This dual-purpose system has other advantages. Cattani notes, “Every day that the animal is out on the pasture and not in the barn, the producer saves money. And, by having the animals graze the crop, we’re adding nutrients back into the system. We’re hoping the stands will take up the nutrients returned by the animals and therefore will be more productive.”

Cattani and Emma McGeough, an animal scientist at the University of Manitoba, are the co-principal investigators for the dualpurpose project. The Natural Sciences and Engineering Research Council of Canada (NSERC) and Manitoba Beef Producers are the project’s main funders.

“This is a multi-faceted project with plant scientists, animal scientists, soil scientists, environmental scientists and economists. We want to look at it as holistically as possible, to get a snapshot of all the potential outcomes,” Cattani explains. The project team includes researchers from the University of Manitoba, Agriculture and Agri-Food Canada, University of Saskatchewan, Ducks Unlimited Canada, and The Land Institute.

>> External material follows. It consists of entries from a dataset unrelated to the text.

/-- **Strictness.** If moreover the vertex `x` removed at `j → j+1` is switching-adjacent at node `j`
to a boundary vertex, the number of cells met by the boundary strictly increases. -/
theorem nPieces_lt_succ {j : ℕ} (hkj : k ≤ j) (hw : w ∈ R.W (j + 1))
    (hcell : R.cell (j + 1) w = R.cell k w) {x : V} (hx : x ∈ R.W j) (hx' : x ∉ R.W (j + 1))
    (htouch : ∃ b ∈ R.boundary k w, (R.sw j).Adj x b) :
    R.nPieces k w j < R.nPieces k w (j + 1) := by
  obtain ⟨b₀, hb₀, hadj⟩ := htouch
  have hB : R.boundary k w ⊆ R.W (j + 1) := R.boundary_subset_W (Nat.le_succ_of_le hkj) hw hcell
  have hb₀W : b₀ ∈ R.W (j + 1) := hB hb₀
  have hwj : w ∈ R.W j := R.nest j hw
  have hcellj : R.cell j w = R.cell k w := by
    apply Subset.antisymm
    · exact R.cell_subset_cell_of_le hkj hwj
    · rw [← hcell]; exact R.cell_subset_cell_of_le (Nat.le_succ j) hw
  -- the node-`j` cell `Z` of `b₀` splits: its node-`(j+1)` cell is a proper subset
  have hne : R.cell (j + 1) b₀ ≠ R.cell j b₀ := R.cell_ne_of_swAdj_of_removed (Nat.lt_succ_self j) hx hx' hb₀W hadj
  have hsub : R.cell (j + 1) b₀ ⊆ R.cell j b₀ := R.cell_subset_cell_of_le (Nat.le_succ j) hb₀W
  obtain ⟨v, hvZ, hv1⟩ : ∃ v ∈ R.cell j b₀, v ∉ R.cell (j + 1) b₀ := by
    by_contra hcon; push Not at hcon; exact hne (Subset.antisymm hsub hcon)
  -- `v` is a boundary vertex as well, with a different node-`(j+1)` cell but the same node-`j` cell
  have hvB : v ∈ R.boundary k w := R.cell_subset_boundary hkj hwj hcellj hb₀ hvZ
  have hvW : v ∈ R.W (j + 1) := hB hvB
  set S := (R.boundary k w).image fun b => R.cell (j + 1) b with hS
  have hs₁ : R.cell (j + 1) b₀ ∈ S := mem_image_of_mem _ hb₀
  have hs₂ : R.cell (j + 1) v ∈ S := mem_image_of_mem _ hvB
  have hs₁₂ : R.cell (j + 1) v ≠ R.cell (j + 1) b₀ := fun heq => hv1 (heq ▸ R.self_mem_cell hvW)
  have hhull : R.hull j (R.cell (j + 1) v) = R.hull j (R.cell (j + 1) b₀) := by
    rw [R.hull_cell_succ hvW, R.hull_cell_succ hb₀W]
    exact R.cell_eq_of_mem hvZ
  -- node-`j` pieces = hull-image of node-`(j+1)` pieces = hull-image after erasing one of the two
  have himg : (R.boundary k w).image (fun b => R.cell j b) = (S.erase (R.cell (j + 1) v)).image (R.hull j) := by
    have h1 : (R.boundary k w).image (fun b => R.cell j b) = S.image (R.hull j) := by
      rw [hS, image_image]
      refine image_congr fun b hb => ?_
      simp only [Function.comp_apply]
      exact (R.hull_cell_succ (hB hb)).symm
    rw [h1]
    apply Subset.antisymm
    · intro Z hZ
      obtain ⟨s, hs, rfl⟩ := mem_image.1 hZ
      by_cases hsv : s = R.cell (j + 1) v
      · exact mem_image.2 ⟨R.cell (j + 1) b₀, mem_erase.2 ⟨hs₁₂.symm, hs₁⟩, by rw [hsv, hhull]⟩
      · exact mem_image.2 ⟨s, mem_erase.2 ⟨hsv, hs⟩, rfl⟩
    · exact image_subset_image (erase_subset _ _)
  unfold nPieces
  rw [himg]
  calc ((S.erase (R.cell (j + 1) v)).image (R.hull j)).card ≤ (S.erase (R.cell (j + 1) v)).card := card_image_le
    _ < S.card := card_erase_lt_of_mem hs₂
import Literature.MathematicalPhysics.QuantumFieldTheory.Balaban1983to89.B9B8KnitLetterCoercive

/-!
# `Balaban1983to89.B9B8KnitLetterResolvent` — THE TRANSFER ENGINE OF THE JUNCTION: `Δ′_a(U; parSymY) − Δ′_a(U; parKnitY)` is a BLOCK-LOCAL operator of
# size `32(d+1)²α₀′·L^{−2k}` on the class (52), and `G′(U; parKnitY) = G′(U; parSymY) + G′(U; parSymY)∘E∘G′(U; parKnitY)` (junction J-B file 8 —
# the resolvent identity by which every bound proved at def-Y's letter of record passes to print's own transporters)

statement-level skeleton of published theorems with citation tags; proofs where landed; nothing here is a claim about the
Yang–Mills mass gap

T. Bałaban, *Propagators for lattice gauge theories in a background field*, Commun. Math. Phys. **99** (1985) 389–434 [`Balaban1985BackgroundPropagators`,
"[B9]"]; T. Bałaban, *Propagators and renormalization transformations for lattice gauge theories. II*, Commun. Math. Phys. **96** (1984) 223–250
[`Balaban1984PropagatorsII`, "[4]"]; T. Bałaban, *Averaging operations for lattice gauge theories*, Commun. Math. Phys. **98** (1985) 17–51
[`Balaban1985Averaging`, "[B7]"].

THE PRINT.  [B9] (3.24) p. 394: `Δ′_a(U) = Δ_U + Σ_j a_j(Lʲη)⁻² Q′_j(U)*1_{Λ_j}Q′_j(U)`, (3.19) p. 393: the averaging operators `Q′_j(U)` carry the contour
variables `U(Γ^{(j)}_{y,x})` *«defined by (52), (53) in [5]»* — the KNIT LETTER `parKnitY` of the junction; def-Y's letter of record `parSymY` (NODE 00's
taxicab contours) is the tree's own reading of (3.19) at which dag-w1 ∕ M5.x proved the estimates.  [B9] p. 409–410 (Thm 3.7, (3.90)) and [4] p. 234
((2.50), (2.66)): *«G′ = G′₀(I − R′)⁻¹ = Σ G′₀R′ⁿ … The expansion is convergent in all norms appearing in the inequalities (3.42)–(3.47)»* — the
resolvent-expansion device this junction reuses with `G′₀ := G′(U; parSymY)`, `R′ := E∘G′(U; parSymY)`.

WHY THIS FILE ∕ THE ARGUMENT.  The two operators (3.24) at the two letters share the covariant Laplacian; their difference `E` is the difference of the
transported block-averaging kernels, hence BLOCK-DIAGONAL w.r.t. `𝔅` (`(EΛ)(z)` reads `Λ` on the block of `z` only), and on [B7]'s class (52) junction
file 5b (`norm_parKnitY_sub_parSymY_le`: `‖parKnitY − parSymY‖ ≤ 8(d+1)²α₀′(L^{j}∕L^k)²` at corner pairs) prices it: the block coefficient
`levC_j·(L^j)^{d+1} = a_j(L^j)⁻²` ((2.14)) times `4·8(d+1)²α₀′(L^j∕L^k)²` gives `‖(EΛ)(z)‖ ≤ 32(d+1)²α₀′·a_j·(L^k)⁻²·max_{Δ(z)}‖Λ‖` — SMALL AND LEVEL-FREE
in lattice units.  With both `Δ′`'s invertible (dag-n06-j's `isUnit_deltaPrimeAY_parSymY`, junction file 3's `isUnit_deltaPrimeAY_parKnitY`) the
resolvent identities are pure algebra.  §5 runs the simplest instance of the transfer: a sup → sup bound of `G′` at the letter of record passes to the
knit letter with constant `B∕(1 − B·ε)`.

CITATION HEADER (lean-in-tree rule).  Cell `lit-balaban`, sub-row G-B9-LETTERS, junction J-B (lead RULINGS #3–#4) file 8 → seat `lit-balaban-p33` gen 94.
REUSED BY NAME: `deltaPrimeAY` ∕ `kernelTrOpY_apply` ∕ `avgTrY` ∕ `avgCoeffY_eq_ite` ∕ `cornerY_levY_eq` (def-Y, dag-n06-j), `levC_mul_side_pow`,
`filter_rblk_eq_filter_blkOf`, `card_filter_rblk` (dag-w1), junction files 1∕4b∕5b∕6 (`parKnitY_inv`, `parKnitY_mem_of_pdev`, `norm_parKnitY_sub_parSymY_le`,
`contraction_of_mem_unitary`), `B9B8AveragedBondsStraight.norm_inv_sub_inv_le`.

WHAT THIS FILE PROVES (sorry-free; no definitions; nothing of [B9] asserted).
* §1 (pure algebra, any monoid with zero ∕ ring): `inverse_eq_add_of_isUnit` (`T₂⁻¹ = T₁⁻¹ + T₁⁻¹(T₁ − T₂)T₂⁻¹`), `inverse_eq_add_of_isUnit'`
  (`T₂⁻¹ = T₁⁻¹ + T₂⁻¹(T₁ − T₂)T₁⁻¹`); at the letters: `deltaPrimeAY_sub_eq` (`E` = difference of the two `kernelTrOpY`'s), `sub_apply_eq`
  (pointwise), ★ `GpY_parKnitY_eq` ∕ `GpY_parKnitY_eq'` (the two resolvent identities, `G`-valued `U` and knit legs, `G ≤ U(N)`).
* §2 `norm_R_sub_R_le` (`‖R(V)X − R(V′)X‖ ≤ 2‖V − V′‖·‖X‖`, contraction pairs), `norm_avgTrY_sub_le` (`‖τ_sym(z,w) − τ_knit(z,w)‖ ≤ 2δ` on a block where
  the corner legs differ by `≤ δ`).
* §3 ★★ `norm_sub_apply_le_of_blk` (per block, displayed `δ`), ★★★ **`norm_deltaPrimeAY_sub_apply_le`**: for `G ≤ U(N)` averaging-closed, `G`-valued `U`,
  `0 < α₀′`, `C₀α₀′ ≤ ⅓`, `2α₀′ ≤ c₂′`, `pdev (liftCfg U) < α₀′(L^k)⁻²`, every `Λ`, `z` and `M ≥ 0` with `‖Λ w‖ ≤ M` on the block of `z`:
  `‖(Δ′_a(U; parSymY)Λ − Δ′_a(U; parKnitY)Λ)(z)‖ ≤ 32(d+1)²α₀′·(L^k)⁻²·M`; `deltaPrimeAY_sub_apply_eq_zero` (block-diagonality).
* §4 ★★ `supBound_GpY_parKnitY_of_parSymY`: a DISPLAYED sup → sup bound `‖(G′(U; parSymY)Ψ)(z)‖ ≤ B·max‖Ψ‖` for all `Ψ` with `B·32(d+1)²α₀′(L^k)⁻² ≤ ½`
  gives `‖(G′(U; parKnitY)Ψ)(z)‖ ≤ 2B·max‖Ψ‖` — the sup half of (E12) at the knit letter INHERITED from the letter of record (no decay weights here;
  the weighted ∕ majorant form is junction file 9).

HONEST SCOPE.  Algebra and one elementary estimate for finite lattice operators; the sup bound of §4 is a transfer under a displayed hypothesis (its
supplier at def-Y's letter is sub-row G-B9-LETTERS' M5.5, `B9Thm37GpTorusRegular*`), not a proof of (3.42); the (52) hypothesis on the lift is carried
explicitly (file 4b's header).  Count-neutral; nothing continuum, nothing about OS axioms or the mass gap.  No `sorry`, no `axiom`, no `instance`, no
`notation`.  NEW file; nothing landed is modified.  Net new unproved facts: 0.  Seat `lit-balaban-p33` gen 94, 2026-08-28.
-/

noncomputable section

namespace Literature.MathematicalPhysics.QuantumFieldTheory.Balaban1983to89.B9B8KnitLetterResolvent

open Node00 B6KLevelCensusIndexV1 B6Geom246MultiLevelBox B6MultiLevelBoxOperator B6MultiLevelTorusOperator B6GlobalChartV1 B9BackgroundsKLevelV1
  B9Eq39Adjoint B9Thm311ReadingCoords B9Thm311DeltaPrimePos B9Ineq369CurvatureSmallAtLettersY B9Thm31SiteCoerciveGaugeBlockY
  B9Thm31SiteCoerciveReg335Y
open Literature.MathematicalPhysics.QuantumFieldTheory.Balaban1983to89.B9Thm311DeltaPrimeSymm (avgCoeffY_eq_ite cornerY_levY_eq)
open B7Prop1Explicit (U1 mem_U1)
open B7Prop2Explicit (AvgClosed pdev C0 c2')
open B9B8CarrierDictionary (liftCfg)
open B9B8AveragingJunction (parKnitY parKnitY_inv levY_of_blkOf)
open B9B8KnitLetterRegular (parKnitY_mem_of_pdev)
open B9B8KnitVsTaxicab (norm_parKnitY_sub_parSymY_le)
open B9Thm311PositivityKnitLetter (isUnit_deltaPrimeAY_parKnitY)
open B9B8KnitLetterCoercive (contraction_of_mem_unitary)
open scoped Matrix Matrix.Norms.L2Operator

variable {d ℓ : ℕ} {hd : 1 ≤ d + 1} {hL : Odd (ℓ + 1) ∧ 1 < ℓ + 1} {b₀ b₁ : ℝ}

/-! ## §1 Algebra: the difference of the two (3.24)'s and the resolvent identities -/

section Algebra

/-- THE SECOND RESOLVENT IDENTITY in a monoid with zero: for units `T₁, T₂`, `T₂⁻¹ = T₁⁻¹ + T₁⁻¹·(T₁ − T₂)·T₂⁻¹` (`Ring.inverse`).
[cite: Balaban1984PropagatorsII, (2.50) p.232 («G′ = G′₀(I − R)⁻¹»), bookkeeping] -/
theorem inverse_eq_add_of_isUnit {R₀ : Type*} [Ring R₀] {T₁ T₂ : R₀} (h₁ : IsUnit T₁) (h₂ : IsUnit T₂) :
    Ring.inverse T₂ = Ring.inverse T₁ + Ring.inverse T₁ * (T₁ - T₂) * Ring.inverse T₂ := by
  rw [mul_sub, sub_mul, Ring.inverse_mul_cancel _ h₁, one_mul, mul_assoc, Ring.mul_inverse_cancel _ h₂, mul_one]
  abel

“We’re establishing IWG this year for this three-year project. So next year, we’ll have our first grain harvest, then we’ll implement our post-harvest treatments, and then graze it in late October 2020. Then, we’ll evaluate the impacts of the grazing on the next

grain harvest,” Cattani says.

In this project, Cattani and his plant science group are using his most advanced IWG grain line and comparing three treatments. “One treatment will involve our usual practices: harvest the grain, cut back the crop, fertilize it, and allow it to regrow into the fall,” he says.

“The second treatment is to interseed alsike clover with the perennial grain, seeding them both at the same time in the spring. Having a legume intermixed with intermediate wheatgrass should increase the forage value because of the higher protein content. In the past, we’ve tried growing IWG with other legumes. Alfalfa and sweet clover were too competitive with IWG if you didn’t fertilize it, and white clover wasn’t competitive enough. Alsike is in between white clover and the other two in terms of competitiveness.”

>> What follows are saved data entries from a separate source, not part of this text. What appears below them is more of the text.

/-- Integrality: for integer points the real bound `λ ≥ 0` may be replaced by `⌊λ⌋₊` both for the level set
and for the (integer-valued) norms, i.e. `‖Hℤ‖_λ = ‖Hℤ‖_{⌊λ⌋}`. [folklore] -/
theorem pmGenerates_int_iff {lam : ℝ} (hlam : 0 ≤ lam) (F : Finset ℝ) :
    PmGenerates {y : ℝ | (∃ m : ℤ, y = m) ∧ |y| ≤ lam} lam F ↔
      PmGenerates (HZball ⌊lam⌋₊) (⌊lam⌋₊ : ℝ) F := by
  have hn : (⌊lam⌋₊ : ℝ) ≤ lam := Nat.floor_le hlam
  -- the two level sets coincide
  have hE : {y : ℝ | (∃ m : ℤ, y = m) ∧ |y| ≤ lam} = HZball ⌊lam⌋₊ := by
    ext y
    simp only [HZball, Set.mem_setOf_eq]
    constructor
    · rintro ⟨⟨m, rfl⟩, hm⟩
      refine ⟨⟨m, rfl⟩, ?_⟩
      have h1 : (|m| : ℤ) ≤ ⌊lam⌋ := Int.le_floor.mpr (by push_cast; exact hm)
      have h2 : ((⌊lam⌋ : ℤ) : ℝ) = (⌊lam⌋₊ : ℝ) := by
        rw [← Int.natCast_floor_eq_floor hlam]; simp
      rw [← Int.cast_abs, ← h2]
      exact_mod_cast h1
    · rintro ⟨⟨m, rfl⟩, hm⟩
      exact ⟨⟨m, rfl⟩, hm.trans hn⟩
  rw [hE]
  constructor
  · rintro ⟨hF, hgen⟩
    refine ⟨hF, fun x hx => ?_⟩
    obtain ⟨α, hα, hsum, hnorm⟩ := hgen x hx
    refine ⟨α, hα, hsum, ?_⟩
    -- the norm is an integer
    have hint : ∀ j ∈ F, |(α j : ℝ) * j| = (((|α j * ⌊j⌋| : ℤ)) : ℝ) := by
      intro j hj
      obtain ⟨⟨m, hm⟩, -⟩ := hF (Finset.mem_coe.mpr hj)
      rw [hm, Int.floor_intCast]; push_cast; rfl
    rw [Finset.sum_congr rfl hint] at hnorm ⊢
    rw [← Int.cast_sum] at hnorm ⊢
    have h1 : (∑ j ∈ F, |α j * ⌊j⌋|) ≤ ⌊lam⌋ := Int.le_floor.mpr hnorm
    have h2 : ((⌊lam⌋ : ℤ) : ℝ) = (⌊lam⌋₊ : ℝ) := by
      rw [← Int.natCast_floor_eq_floor hlam]; simp
    rw [← h2]
    exact_mod_cast h1
  · rintro ⟨hF, hgen⟩
    refine ⟨hF, fun x hx => ?_⟩
    obtain ⟨α, hα, hsum, hnorm⟩ := hgen x hx
    exact ⟨α, hα, hsum, hnorm.trans hn⟩

/-- `dim H⁰(D) = dim ‖Hℤ‖_n`, `n = ⌊e^{deg D}⌋` (proof of Thm. 3.4: "then H⁰(D) = ‖Hℤ‖_n"). [cite: ConnesConsani2023RiemannRoch, Thm. 3.4 p. 9] -/
theorem dimH0_eq (D : ArakelovDivisor) : dimH0 D = pmDim (HZball ⌊Real.exp D.deg⌋₊) ⌊Real.exp D.deg⌋₊ := by
  have hgen : 0 < D.gen := D.gen_pos
  unfold dimH0
  rw [← pmDim_smul (inv_pos.mpr hgen) (E := D.H0set) (lam := Real.exp D.inf), D.smul_H0set,
    show D.gen⁻¹ * Real.exp D.inf = Real.exp D.deg by rw [D.exp_deg]; ring]
  unfold pmDim
  congr 1
  ext k
  simp only [Set.mem_setOf_eq, pmGenerates_int_iff (Real.exp_pos _).le]

/-! ## Step 3: rescaling the circle -/

/-- The rescaling `AddCircle p ≃+ AddCircle q` multiplies norms by `q/p`. [folklore] -/
theorem norm_equivAddCircle {p q : ℝ} (hp : 0 < p) (hq : 0 < q) (x : AddCircle p) :
    ‖AddCircle.equivAddCircle p q hp.ne' hq.ne' x‖ = q / p * ‖x‖ := by
  induction x using QuotientAddGroup.induction_on with
  | H y =>
    rw [AddCircle.equivAddCircle_apply_mk, AddCircle.norm_eq, AddCircle.norm_eq]
    have h1 : q⁻¹ * (y * (p⁻¹ * q)) = p⁻¹ * y := by field_simp
    rw [h1, show y * (p⁻¹ * q) - round (p⁻¹ * y) * q = q / p * (y - round (p⁻¹ * y) * p) by
      field_simp, abs_mul, abs_of_pos (div_pos hq hp)]

/-- The rescaling `AddCircle p ≃+ AddCircle q` multiplies distances by `q/p`. [folklore] -/
theorem dist_equivAddCircle {p q : ℝ} (hp : 0 < p) (hq : 0 < q) (x y : AddCircle p) :
    dist (AddCircle.equivAddCircle p q hp.ne' hq.ne' x) (AddCircle.equivAddCircle p q hp.ne' hq.ne' y)
      = q / p * dist x y := by
  rw [dist_eq_norm, dist_eq_norm, ← map_sub, norm_equivAddCircle hp hq]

The third treatment is to just let the IWG grow after the grain harvest, without applying fertilizer or cutting back the stand.

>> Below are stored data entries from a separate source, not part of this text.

import Literature.Geometry.Lorentzian.PseudoRiemannianMetric
import Literature.Geometry.Lorentzian.LeviCivita
import HarnessLib

/-!
# Sectional curvature and positive isotropic curvature (topic Geometry/Riemannian)

For a `C^n` pseudo-Riemannian (in applications: Riemannian) metric `g` on the tangent bundle of a
real manifold `M` (`g : Literature.Lorentz.PseudoRiemannianMetric I n E (TangentSpace I : M → Type _)`)
and a covariant derivative `cov` on `TM` (in applications: the Levi-Civita connection of `g`,
`g.IsLeviCivita cov`, `Literature/Geometry/Lorentzian/LeviCivita.lean`; curvature tensor
`cov.curvature` from `Literature/Geometry/Lorentzian/Curvature.lean`) we define

* `g.curvatureForm cov x X Y Z W = g_x(R(X,Y)Z, W)` — the covariant (0,4) curvature tensor `Rm`;
* `g.sectionalCurvature cov x X Y = Rm(X,Y,Y,X) / (g(X,X) g(Y,Y) - g(X,Y)²)` — the sectional
  curvature of the plane spanned by `X, Y` (junk when the denominator vanishes);
* `g.IsOrthonormalFrame x e` — `e : ι → T_x M` is `g_x`-orthonormal;
* `g.isotropicCurvature cov x e` — for a 4-frame `e = (e₁, e₂, e₃, e₄)` (indexed by `Fin 4`)
  the Micallef–Moore expression `K(e₁,e₃) + K(e₁,e₄) + K(e₂,e₃) + K(e₂,e₄) - 2 g(R(e₁,e₂)e₄, e₃)`,
  written with `Rm(eᵢ,eⱼ,eⱼ,eᵢ)` for the sectional curvatures of an orthonormal frame;
* `g.HasPositiveIsotropicCurvatureWith cov` — the pair `(g, cov)` has PIC: the expression is
  `> 0` at every point for every `g`-orthonormal 4-frame;
* **`g.HasPositiveIsotropicCurvature`** — `g` has *positive isotropic curvature* (PIC;
  Micallef–Moore 1988, §1; Hamilton 1997, §1; Brendle–Schoen 2009, §1): every Levi-Civita
  connection `cov` of `g` (there is exactly one, `LeviCivita.lean`) has
  `g.HasPositiveIsotropicCurvatureWith cov`. Equivalently the complexified curvature operator is
  positive on totally isotropic complex 2-planes `span{e₁ + i e₂, e₃ + i e₄}`; the frame form
  needs no exterior algebra.

Wanted by route `SmoothPoincare4/PIC` and the fact "Hamilton / Chen–Tang–Zhu" (classification of
compact 4-manifolds with PIC).

## Conventions and design

* **Why the connection is a parameter.** The requested phrasing "with `g.riemann`" is not
  available hypothesis-free: `g.leviCivita` (hence `g.riemann`) in `LeviCivita.lean` is only
  defined under the instance hypothesis `[g.HasLeviCivita]` (the conclusion of the named fact
  `isCovariantDerivativeOn_leviCivitaFun`) and `[Fact (1 ≤ n)]`. All curvature quantities
  here therefore take the connection `cov` as an argument (using the tensor
  `CovariantDerivative.curvature`), and `HasPositiveIsotropicCurvature` quantifies over the
  Levi-Civita connections of `g` (`g.IsLeviCivita cov`). By existence and uniqueness
  of the Levi-Civita connection (`isLeviCivita_leviCivita`, `IsLeviCivita.eq_leviCivita`) this is
  the textbook notion, and `h g.leviCivita hLC` (`hLC : g.IsLeviCivita g.leviCivita`) specialises a
  hypothesis `h : g.HasPositiveIsotropicCurvature` to `g.riemann = g.leviCivita.curvature`.
* **A definition, not a named fact.** `g.HasPositiveIsotropicCurvatureWith cov` and
  `g.HasPositiveIsotropicCurvature` are the printed *definition* of positive isotropic curvature
  (Micallef–Moore 1988, §1; restated as a "curvature condition" by Brendle–Schoen 2009, p. 289,
  and as "Definition 1.1" by Fraser–Wolfson 2006, §1) — predicates on the pair `(g, cov)` resp.
  on `g`, hence the explicit binders — and not assertions: there is no
  `HasPositiveIsotropicCurvatureWith_holds` / `HasPositiveIsotropicCurvature_holds`. Their
  universal closure is false: a flat connection (`cov.IsFlat`, `Curvature.lean`) has isotropic
  curvature `0` on every 4-frame (`isotropicCurvature_eq_zero_of_isFlat`), so no flat pair with
  an orthonormal 4-frame — Euclidean `ℝ⁴`, flat tori `T⁴` — has PIC
  (`not_hasPositiveIsotropicCurvatureWith_of_isFlat`, `not_hasPositiveIsotropicCurvature_of_isFlat`,
  proved below; same treatment as `HasPositiveCurvatureOperatorWith` in `CurvatureOperator.lean`
  and `CovariantDerivative.IsFlat`). What Micallef–Moore *prove* about the notion is their Main
  Theorem, the named fact `Literature.Geometry.Riemannian.micallef_moore` (`MicallefMoore.lean`).
* Curvature sign: `R(X,Y)Z = ∇_X ∇_Y Z - ∇_Y ∇_X Z - ∇_{[X,Y]} Z` (`LeviCivita.lean`), so that
  `Rm(X,Y,Z,W) = g(R(X,Y)Z, W)` (Lee, *Riemannian Manifolds*, 2nd ed., (7.5) ff.) and the
  sectional curvature of an orthonormal pair is `K(X,Y) = Rm(X,Y,Y,X)` (Lee, (8.8)–(8.9)).
  With `z = e₁ + i e₂`, `w = e₃ + i e₄` one computes (first Bianchi identity)
  `Rm_ℂ(z, w, w̄, z̄) = K₁₃ + K₁₄ + K₂₃ + K₂₄ + 2 Rm(e₁,e₂,e₃,e₄)`
  `= K₁₃ + K₁₄ + K₂₃ + K₂₄ - 2 g(R(e₁,e₂)e₄, e₃)`,
  which is the printed `R₁₃₁₃ + R₁₄₁₄ + R₂₃₂₃ + R₂₄₂₄ - 2 R₁₂₃₄` in the convention
  `R_{ijkl} = g(R(eᵢ,eⱼ)e_l, e_k)` of Micallef–Moore / Hamilton / Brendle–Schoen. Since the frame
  `(e₁, e₂, e₃, -e₄)` is orthonormal whenever `(e₁, e₂, e₃, e₄)` is and flips the sign of the last
  term, the *sign convention of that term is immaterial* for the definition of PIC; this is the
  proved lemma `HasPositiveIsotropicCurvatureWith.pos_and_pos_swap_sign`.
* No hypothesis `g.IsRiemannian` or `4 ≤ dim M` is built in: for `dim M < 4` there is no
  orthonormal 4-frame and the condition is vacuous (Micallef–Moore assume `n ≥ 4`); users add
  `g.IsRiemannian` and the dimension hypothesis where needed.
* `cov.curvature` needs `[IsManifold I 2 M]` (we assume `IsManifold I ∞ M` as in
  `LeviCivita.lean`); `IsLeviCivita` needs `[FiniteDimensional ℝ E] [CompleteSpace E]`.
* Mathlib has `Orthonormal` only for `InnerProductSpace` (a fixed inner product on the type),
  whereas here the form `g_x` varies with `x` on the fixed model fibre `TangentSpace I x = E`;
  hence the small predicate `IsOrthonormalFrame` phrased with `g.val`. Mathlib has no sectional or
  isotropic curvature (searched `sectional`, `isotropic`, `Ricci` in `Mathlib/Geometry`).

## References

* M. J. Micallef, J. D. Moore, *Minimal two-spheres and the topology of manifolds with positive
  curvature on totally isotropic two-planes*, Ann. of Math. (2) 127 (1988), 199–227, §1.
* R. S. Hamilton, *Four-manifolds with positive isotropic curvature*, Comm. Anal. Geom. 5 (1997),
  1–92, §1.
* S. Brendle, R. Schoen, *Manifolds with 1/4-pinched curvature are space forms*, J. Amer. Math.
  Soc. 22 (2009), 287–307, §1, p. 289 ("The condition says that for every orthonormal four-frame
  `{e₁, e₂, e₃, e₄}` we have the inequality `R₁₃₁₃ + R₁₄₁₄ + R₂₃₂₃ + R₂₄₂₄ - 2R₁₂₃₄ > 0`").
* A. Fraser, J. Wolfson, *The fundamental group of manifolds of positive isotropic curvature and
  surface groups*, Duke Math. J. 133 (2006), 325–336 (arXiv:math/0506609), §1, Definition 1.1
  ("A Riemannian manifold `M` has positive isotropic curvature (PIC) if `K(π) > 0` for every
  isotropic two-plane `π ⊂ T_pM ⊗ ℂ`, for all `p ∈ M`. This curvature condition is nonvacuous only
  for `n ≥ 4`"). [FraserWolfson2006]
* J. M. Lee, *Introduction to Riemannian Manifolds*, 2nd ed. (2018), Ch. 7 (`Rm`), Ch. 8
  ((8.8)–(8.9), sectional curvature).
-/

noncomputable section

Cattani’s plant science group will be measuring grain yields and analyzing the nutritional value of the forage regrowth samples, to compare the different treatments. The control treatment is a standard forage that they have grown before.

McGeough and her animal science research group will be evaluating such factors as cattle performance, grazing behaviour, forage intake, and methane emissions, for the different treatments.

A soil scientist will assess carbon and nitrogen cycling. Environmental scientists will investigate considerations like the greenhouse gas footprint and wildlife habitat potential. A crop modeller will evaluate IWG’s phenological development. And an economist will determine the profitability of both the grain and the cattle components.

“We’re trying to get a good assessment of not just the grain and cattle production, but also the effects on ecosystem services and the cost-effectiveness of the different practices. That should provide a good starting point for producers, giving them an understanding of the overall impact this dual-purpose crop may have on their production system.”

Cattani is hopeful that this novel research could eventually lead to a valuable opportunity for Prairie grain and cattle producers.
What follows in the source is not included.